- **TASK OBJECTIVE**
Copy each line of the data that has "RiemannHypothesis" in it.

Saved entries:
________________
import Summits.RiemannHypothesis.RiemannHypothesis.Theorems.Splittings.ScrewNullCombNodes

/-!
# Splittings — SCREW NULL COMBINATIONS IX: NNC unconditionally

Cell rh-split (brief sha16 f79c5f09d8bcb036), seat rh-split-typer-2 g3 (prover; own initiative «NNC WITHOUT FOZ» on the cross/screw
column, lead GO HOME/INBOX.md 03:41:07Z, checkpoints 03:51Z/03:58Z/04:09Z/04:2xZ): the series SCREW NULL COMBINATIONS I–VI
(`ScrewNullCombUniqueness` … `ScrewNullCombination`) proved NNC = «no non-zero finite real combination
`t ↦ Σ_{j<n} z_j G_g(t, log(j+2))` of sections of Suzuki's screw kernel vanishes at every node `log(i+2)`» GIVEN finitely many
off-line zeros (`nnc_of_finite_offline`).  Parts VII–IX remove that hypothesis: NNC holds outright (`ScrewNullCombUnconditional.nnc`).
This file is part IX, the assembly: `eq_zero_of_R_vanish` — the Landau–Gonek ending of part V with the off-line residue `K₁ = 0`
(if `R_z(ρ−½) = 0` at EVERY non-trivial zero then `z = 0`: for each `k` sum `m(ρ)(k+2)^{ρ−½}R_z(ρ−½) = 0` over `|Im ρ| ≤ T`; every
cross term is `O(T)` by Landau–Gonek, the diagonal is `z_k Σ_{|Im ρ|≤T} m(ρ) ≥ z_k N(T)`, and `N(T)/T → ∞`), and
**`nnc`**: NO non-zero finite real combination of screw-kernel sections vanishes at every node — the binder `hnnc` of
`ScrewBridgeRigidity.fozNonsingular_of_nnc` / `etail_iff_foz_of_indexTransfer_nnc` discharged with NO hypothesis on the zeros
(part VI's `nnc_of_finite_offline` assumed finitely many off-line zeros; `ScrewBridgeRigidity.nnc_of_rh` assumed RH).  [new]

HONEST LABEL: RH-free and FOZ-free analysis of Suzuki's screw kernel at the integer nodes (inputs: the tree's ζ-growth bounds,
`riemannZeta_residue_one`, Suzuki's series (1.9) as landed in part III, Landau–Gonek and Riemann–von Mangoldt as landed in part V);
it concerns the CONDITIONAL bridge bookkeeping of cell rh-split («SPLITTING SEARCH over kernel-typed RH-EQUIVALENCES; a splitting
A ∧ B ⟹ RH is CONDITIONAL bookkeeping unless A and B are both proved») and nothing here bears on the truth of RH.
-/

set_option linter.dupNamespace false

noncomputable section

namespace Summit.RiemannHypothesis.RiemannHypothesis.Theorems.Splittings.ScrewNullComb

open Filter Topology Complex Finset Set
open Literature.NumberTheory.LFunctions

/-- **Landau–Gonek ending, all zeros.** If the real combination `R_z(w) = Σ_j z_j (1 − (j+2)^{−w})` vanishes at
`w = ρ − ½` for EVERY non-trivial zero `ρ`, then `z = 0`.  Proof: for each `k`, sum `m(ρ)(k+2)^{ρ−½} R_z(ρ−½) = 0` over
`|Im ρ| ≤ T`; by Landau–Gonek every cross term is `O(T)` except the diagonal `j = k`, which is `z_k · Σ_{|Im ρ|≤T} m(ρ)
≥ z_k N(T)`; since `N(T)/T → ∞`, `z_k = 0` (the proof of `eq_zero_of_R_vanish_online` with off-line residue `K₁ = 0`).
[folklore; Landau–Gonek + Riemann–von Mangoldt, both tree theorems] -/
theorem eq_zero_of_R_vanish (n : ℕ) (z : Fin n → ℝ)
    (hR : ∀ ρ : ℂ, ρ ∈ ZetaZeros.riemannZetaNontrivialZeros →
      ∑ j : Fin n, (z j : ℂ) * (1 - Complex.exp (-((ρ - 1 / 2) * (Real.log (((j : ℕ) + 2 : ℕ) : ℝ) : ℂ)))) = 0) :
    z = 0 := by
  classical
  funext k
  by_contra hk
  -- notation
  set u : Fin n → ℝ := fun j ↦ Real.log (((j : ℕ) + 2 : ℕ) : ℝ) with hu
  set g : ℂ → ℂ := fun ρ ↦ (riemannZetaZeroOrder ρ : ℂ) * (Complex.exp ((ρ - 1 / 2) * (u k : ℂ)) *
      ∑ j : Fin n, (z j : ℂ) * (1 - Complex.exp (-((ρ - 1 / 2) * (u j : ℂ))))) with hg
  set S : ℝ → ℂ := fun T ↦ ∑ ρ ∈ (weilZeroIndex_finite T).toFinset,
      (riemannZetaZeroOrder ρ : ℂ) * Complex.exp ((ρ - 1 / 2) * (u k : ℂ)) with hS
  set P : Fin n → ℝ → ℂ := fun j T ↦ ∑ ρ ∈ (weilZeroIndex_finite T).toFinset,
      (riemannZetaZeroOrder ρ : ℂ) * Complex.exp ((ρ - 1 / 2) * ((u k - u j : ℝ) : ℂ)) with hP
  set Ntot : ℝ → ℝ := fun T ↦ ∑ ρ ∈ (weilZeroIndex_finite T).toFinset, (riemannZetaZeroOrder ρ : ℝ) with hNtot
  -- (a) every zero term vanishes: `Σ g = 0` (so the former off-line residue `K₁` is `0`)
  have hR' : ∀ ρ : ℂ, ρ ∈ ZetaZeros.riemannZetaNontrivialZeros →
      ∑ j : Fin n, (z j : ℂ) * (1 - Complex.exp (-((ρ - 1 / 2) * (u j : ℂ)))) = 0 := fun ρ h1 ↦ hR ρ h1
  set K₁ : ℝ := 0 with hK₁
  have hga : ∀ T : ℝ, ‖∑ ρ ∈ (weilZeroIndex_finite T).toFinset, g ρ‖ ≤ K₁ := by
    intro T
    rw [hK₁, Finset.sum_eq_zero fun ρ hρ ↦ ?_, norm_zero]
    rw [Set.Finite.mem_toFinset, weilZeroIndex_eq_inter] at hρ
    simp only [hg, hR' ρ hρ.1, mul_zero]
  -- (b) Landau–Gonek constants
  have hxk1 : (1 : ℝ) < (((k : ℕ) + 2 : ℕ) : ℝ) := by exact_mod_cast (show 1 < (k : ℕ) + 2 by omega)
  obtain ⟨CS, hCS⟩ := exists_landau_bound_shift hxk1
  have hSb : ∀ T : ℝ, 2 ≤ T → ‖S T‖ ≤ CS * T := by
    intro T hT
    have e : S T = ∑ ρ ∈ (weilZeroIndex_finite T).toFinset,
        (riemannZetaZeroOrder ρ : ℂ) * ((((k : ℕ) + 2 : ℕ) : ℝ) : ℂ) ^ (ρ - 1 / 2) := by
      refine Finset.sum_congr rfl fun ρ _ ↦ ?_
      rw [hu]; simp only
      rw [exp_mul_log_eq_cpow (by positivity)]
    rw [e]; exact hCS T hT
  have hPb : ∀ j : Fin n, ∃ C : ℝ, ∀ T : ℝ, 2 ≤ T → j ≠ k → ‖P j T‖ ≤ C * T := by
    intro j
    by_cases hjk : j = k
    · exact ⟨0, fun T _ hne ↦ absurd hjk hne⟩
    · obtain ⟨C, hC⟩ := exists_pair_bound k j hjk
      exact ⟨C, fun T hT _ ↦ hC T hT⟩
  choose CP hCP using hPb
  -- (c) the identity `z_k · Ntot = (Σ z_j) S − Σ_{j ≠ k} z_j P_j − Σ g`
  have hPk : ∀ T : ℝ, P k T = (Ntot T : ℂ) := by
    intro T
    simp only [hP, hNtot]
    push_cast
    refine Finset.sum_congr rfl fun ρ _ ↦ ?_
    rw [sub_self, mul_zero, Complex.exp_zero, mul_one]
  have hid : ∀ T : ℝ, ∑ ρ ∈ (weilZeroIndex_finite T).toFinset, g ρ =
      (∑ j : Fin n, (z j : ℂ)) * S T - ∑ j : Fin n, (z j : ℂ) * P j T := by
    intro T
    have e1 : ∀ ρ : ℂ, g ρ = ∑ j : Fin n, (z j : ℂ) * ((riemannZetaZeroOrder ρ : ℂ) *
        Complex.exp ((ρ - 1 / 2) * (u k : ℂ)) - (riemannZetaZeroOrder ρ : ℂ) *
          Complex.exp ((ρ - 1 / 2) * ((u k - u j : ℝ) : ℂ))) := by
      intro ρ
      simp only [hg]
      rw [Finset.mul_sum, Finset.mul_sum]
      refine Finset.sum_congr rfl fun j _ ↦ ?_
      have : Complex.exp ((ρ - 1 / 2) * ((u k - u j : ℝ) : ℂ)) =
          Complex.exp ((ρ - 1 / 2) * (u k : ℂ)) * Complex.exp (-((ρ - 1 / 2) * (u j : ℂ))) := by
        rw [← Complex.exp_add]; push_cast; ring_nf
      rw [this]; ring
    simp_rw [e1]
    rw [Finset.sum_comm, Finset.sum_mul, ← Finset.sum_sub_distrib]
    refine Finset.sum_congr rfl fun j _ ↦ ?_
    simp only [hS, hP]
    rw [Finset.mul_sum, Finset.mul_sum, ← Finset.sum_sub_distrib]
    exact Finset.sum_congr rfl fun ρ _ ↦ by ring
  have hsplitk : ∀ T : ℝ, ∑ j : Fin n, (z j : ℂ) * P j T =
      (z k : ℂ) * (Ntot T : ℂ) + ∑ j ∈ Finset.univ.erase k, (z j : ℂ) * P j T := by
    intro T
    rw [← Finset.add_sum_erase _ _ (Finset.mem_univ k), hPk]
  -- (d) norms: `|z_k| Ntot T ≤ K₂ T + K₁` for `T ≥ 2`
  set K₂ : ℝ := (∑ j : Fin n, |z j|) * CS + ∑ j ∈ Finset.univ.erase k, |z j| * CP j with hK₂
  have hNtot0 : ∀ T, 0 ≤ Ntot T := fun T ↦ Finset.sum_nonneg fun ρ hρ ↦ by
    rw [Set.Finite.mem_toFinset] at hρ
    exact_mod_cast riemannZetaZeroOrder_nonneg (ne_one_of_riemannZeta_eq_zero hρ.1)
  have hbound : ∀ T : ℝ, 2 ≤ T → |z k| * Ntot T ≤ K₂ * T + K₁ := by
    intro T hT
    have e : (z k : ℂ) * (Ntot T : ℂ) = (∑ j : Fin n, (z j : ℂ)) * S T -
        ∑ j ∈ Finset.univ.erase k, (z j : ℂ) * P j T - ∑ ρ ∈ (weilZeroIndex_finite T).toFinset, g ρ := by
      rw [hid T, hsplitk T]; ring
    have hn : |z k| * Ntot T = ‖(z k : ℂ) * (Ntot T : ℂ)‖ := by
      rw [norm_mul, Complex.norm_real, Complex.norm_real, Real.norm_eq_abs, Real.norm_eq_abs,
        abs_of_nonneg (hNtot0 T)]
    rw [hn, e]
    have h1 : ‖(∑ j : Fin n, (z j : ℂ)) * S T‖ ≤ (∑ j : Fin n, |z j|) * CS * T := by
      rw [norm_mul, mul_assoc]
      refine mul_le_mul ?_ (hSb T hT) (norm_nonneg _) (Finset.sum_nonneg fun _ _ ↦ abs_nonneg _)
      refine (norm_sum_le _ _).trans (le_of_eq (Finset.sum_congr rfl fun j _ ↦ ?_))
      rw [Complex.norm_real, Real.norm_eq_abs]
    have h2 : ‖∑ j ∈ Finset.univ.erase k, (z j : ℂ) * P j T‖ ≤ (∑ j ∈ Finset.univ.erase k, |z j| * CP j) * T := by
      rw [Finset.sum_mul]
      refine (norm_sum_le _ _).trans (Finset.sum_le_sum fun j hj ↦ ?_)
      rw [norm_mul, Complex.norm_real, Real.norm_eq_abs, mul_assoc]
      exact mul_le_mul_of_nonneg_left (hCP j T hT (Finset.ne_of_mem_erase hj)) (abs_nonneg _)
    have h3 := hga T
    calc ‖(∑ j : Fin n, (z j : ℂ)) * S T - ∑ j ∈ Finset.univ.erase k, (z j : ℂ) * P j T -
          ∑ ρ ∈ (weilZeroIndex_finite T).toFinset, g ρ‖
        ≤ ‖(∑ j : Fin n, (z j : ℂ)) * S T‖ + ‖∑ j ∈ Finset.univ.erase k, (z j : ℂ) * P j T‖ +
            ‖∑ ρ ∈ (weilZeroIndex_finite T).toFinset, g ρ‖ := by
          have := norm_sub_le ((∑ j : Fin n, (z j : ℂ)) * S T - ∑ j ∈ Finset.univ.erase k, (z j : ℂ) * P j T)
            (∑ ρ ∈ (weilZeroIndex_finite T).toFinset, g ρ)
          have := norm_sub_le ((∑ j : Fin n, (z j : ℂ)) * S T) (∑ j ∈ Finset.univ.erase k, (z j : ℂ) * P j T)
          linarith
      _ ≤ (∑ j : Fin n, |z j|) * CS * T + (∑ j ∈ Finset.univ.erase k, |z j| * CP j) * T + K₁ := by linarith
      _ = K₂ * T + K₁ := by rw [hK₂]; ring
  -- (e) contradiction with `N(T)/T → ∞`
  have hzk : 0 < |z k| := abs_pos.2 hk
  have hev := LatticeUncertainty.eventually_mul_le_zetaZeroCount ((K₂ + |K₁| + 1) / |z k|)
  obtain ⟨T, hT⟩ := (hev.and (eventually_ge_atTop (2 : ℝ))).exists
  obtain ⟨hNT, hT2⟩ := hT
  have hN' : (zetaZeroCount T : ℝ) ≤ Ntot T := zetaZeroCount_le_sum T
  have h1 : (K₂ + |K₁| + 1) / |z k| * T * |z k| ≤ |z k| * Ntot T := by
    have := mul_le_mul_of_nonneg_right (hNT.trans hN') hzk.le
    linarith [this]
  have h2 : (K₂ + |K₁| + 1) / |z k| * T * |z k| = (K₂ + |K₁| + 1) * T := by field_simp
  have h3 := hbound T hT2
  have h4 : K₁ ≤ |K₁| := le_abs_self _
  have h5 : |K₁| ≤ |K₁| * T := le_mul_of_one_le_right (abs_nonneg _) (by linarith)
  have h6 : (K₂ + |K₁| + 1) * T ≤ K₂ * T + K₁ := by rw [← h2]; exact h1.trans h3
  nlinarith

/-- **NNC, unconditionally.**  NO non-zero finite real combination `t ↦ Σ_{j<n} z_j G_g(t, log(j+2))` of sections of
Suzuki's screw kernel `G_g(t,u) = Ψ(t) + Ψ(u) − Ψ(t−u)` vanishes at every node `t = log(i+2)`, `i ∈ ℕ` — with no
hypothesis on the zeros of `ζ` (compare `nnc_of_finite_offline`, which assumed finitely many off-line zeros).
Proof: the node equations are the Dirichlet-series identities `Σ_ρ a(ρ) m^{ρ−½} = A₀` (`m ≥ 1`) for
`a(ρ) = m(ρ)(ρ−½)^{-2} R_z(ρ−½)`; the uniqueness theorem `coeff_eq_zero_of_nodes` (analytic continuation of
`Σ_ρ a(ρ)ζ(s−(ρ−½)) = A₀ζ(s)` to boxes right of `Re s = ½`, pole comparison) kills every `a(ρ)`, and Landau–Gonek
(`eq_zero_of_R_vanish`) gives `z = 0`.  RH-free and FOZ-free. [new] -/
theorem nnc (n : ℕ) (z : Fin n → ℝ)
    (hz : ∀ i : ℕ, ∑ j : Fin n, zetaScrewKernel (Real.log ((i + 2 : ℕ) : ℝ))
        (Real.log (((j : ℕ) + 2 : ℕ) : ℝ)) * z j = 0) : z = 0 :=
  eq_zero_of_R_vanish n z fun ρ hρ ↦ R_eq_zero_of_nodes n z hz ρ hρ

end Summit.RiemannHypothesis.RiemannHypothesis.Theorems.Splittings.ScrewNullComb

end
________________
- **RESULT FOR THIS EXERCISE**
import Summits.RiemannHypothesis.RiemannHypothesis.Theorems.Splittings.ScrewNullCombNodes
namespace Summit.RiemannHypothesis.RiemannHypothesis.Theorems.Splittings.ScrewNullComb
end Summit.RiemannHypothesis.RiemannHypothesis.Theorems.Splittings.ScrewNullComb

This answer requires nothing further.